# Counting Downloads for crates.io
crates.io is currently counting downloads in the application's backend. Given the high volume of requests to the `/download` endpoint, this is starting to cause performance issues. From the perspective of the crates team, it would be preferable to avoid serving download requests through the application and instead serve them directly from the CDN. But this will require a new solution for counting crate downloads.
A proposed approach is to count downloads based on the request logs. This would provide a scalable mechanism that counts downloads in batches, reducing the load on the backend and database.
Request logs are currently uploaded to S3 from both CloudFront and Fastly. The format of the logs differs greatly, but both contain the requested URL which can be used to determine the crate name and version.
A simple mechanism could be to trigger an AWS Lambda function whenever a file is uploaded to the S3 bucket where logs are stored.
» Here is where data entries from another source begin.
/-- Hardy's theorem in the form needed: zeros `½ + it` of `ζ` with `t` beyond any bound (the zero
set on the line is infinite — tree `hardy_infinite_zeros_on_critical_line_holds` — while its part
with `|t| ≤ R` is finite, `IsCompact.inter_riemannZetaZeros_finite`; `ζ(s̄) = conj ζ(s)` flips signs).
[cite: Hardy1914, C. R. Acad. Sci. Paris 158 (1914) 1012–1014] -/
theorem exists_riemannZeta_critical_zero_gt (R : ℝ) :
    ∃ t : ℝ, R < t ∧ riemannZeta (1 / 2 + t * I) = 0 := by
  set S : Set ℝ := {t : ℝ | riemannZeta (1 / 2 + t * I) = 0} with hS_def
  have hS : S.Infinite := hardy_infinite_zeros_on_critical_line_holds
  set R' : ℝ := max R 0 with hR'
  have hfin : (S ∩ Icc (-R') R').Finite := by
    have hK : IsCompact (Icc (1 / 2 : ℝ) (1 / 2) ×ℂ Icc (-R') R') :=
      isCompact_Icc.reProdIm isCompact_Icc
    have hf := hK.inter_riemannZetaZeros_finite
    have hinj : Set.InjOn (fun t : ℝ ↦ (1 / 2 : ℂ) + t * I) (S ∩ Icc (-R') R') := by
      intro t _ u _ h
      have h' := congrArg Complex.im h
      simpa using h'
    refine Set.Finite.of_finite_image (hf.subset ?_) hinj
    rintro z ⟨t, ⟨htS, htR⟩, rfl⟩
    refine ⟨Complex.mem_reProdIm.2 ⟨?_, ?_⟩, htS⟩
    · simp
    · simpa using htR
  obtain ⟨t, htS, htR⟩ := (hS.sdiff hfin).nonempty
  have ht : t ∉ Icc (-R') R' := fun h ↦ htR ⟨htS, h⟩
  rw [mem_Icc, not_and_or, not_le, not_le] at ht
  rcases ht with ht | ht
  · refine ⟨-t, by rw [hR'] at ht; linarith [le_max_left R 0], ?_⟩
    have hconj : conj ((1 / 2 : ℂ) + t * I) = 1 / 2 + ((-t : ℝ) : ℂ) * I := by
      apply Complex.ext <;> simp
    have hz : riemannZeta (1 / 2 + t * I) = 0 := htS
    rw [← hconj, riemannZeta_conj, hz, map_zero]
  · exact ⟨t, lt_of_le_of_lt (le_max_left R 0) ht, htS⟩

/-- **`ξ′` has zeros on the critical line beyond any height** (Rolle between two zeros of `ξ`
supplied by Hardy's theorem; the zeros of `ξ` on the line are those of `ζ`,
`riemannXi_eq_zero_iff_holds`). Conrey proves the far stronger `N^{(1)}₀ ≫ T log T`
(Corollary, p. 50); only this qualitative form is proved here. [cite: Conrey1983, Corollary (p. 50)] -/
theorem exists_deriv_riemannXi_eq_zero_gt (M : ℝ) :
    ∃ t : ℝ, M < t ∧ deriv riemannXi (1 / 2 + t * I) = 0 := by
  obtain ⟨a, ha, hza⟩ := exists_riemannZeta_critical_zero_gt M
  obtain ⟨b, hb, hzb⟩ := exists_riemannZeta_critical_zero_gt a
  have hxi : ∀ t : ℝ, riemannZeta (1 / 2 + t * I) = 0 → riemannXi (1 / 2 + t * I) = 0 :=
    fun t ht ↦ (riemannXi_eq_zero_iff_holds _).2 ⟨ht, by simp, by norm_num⟩
  obtain ⟨c, hc, h0⟩ := exists_deriv_riemannXi_eq_zero_between hb (hxi a hza) (hxi b hzb)
  exact ⟨c, ha.trans hc.1, h0⟩

/-! ## Finiteness of the boxes of zeros of `ξ′`; multiplicities -/

/-- The zero set of `ξ′` is closed and discrete (`ξ′` is entire and `ξ′(2) ≠ 0`).
[cite: Conrey1983, Lemma 2 (p. 52)] -/
theorem isClosed_and_isDiscrete_zeros :
    IsClosed {s : ℂ | deriv riemannXi s = 0} ∧ IsDiscrete {s : ℂ | deriv riemannXi s = 0} :=
  compl_mem_codiscrete_iff.1 (analyticOnNhd_deriv_riemannXi.preimage_zero_mem_codiscrete
    (x := 2) (deriv_riemannXi_ne_zero_of_one_le_re (by norm_num)))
The function would then parse the file, extract all downloads, count them, and call an API to update the counts in the database.
While I think this is reasonable, I am a bit concerned about the following problems:
- How can the function be developed and tested? We don't have tooling for development and testing in `simpleinfra`, which seems like the wrong place for the code anyways.
- How can the function be deployed? Is it feasible to deploy from GitHub Actions?
- How can we trigger the function manually, e.g. when parsing a file failed and it needs to be processed again?
- How can the crates team debug failures and retry files without access to the S3 bucket?
- How do we monitor the correct execution of the function and any errors that might occur?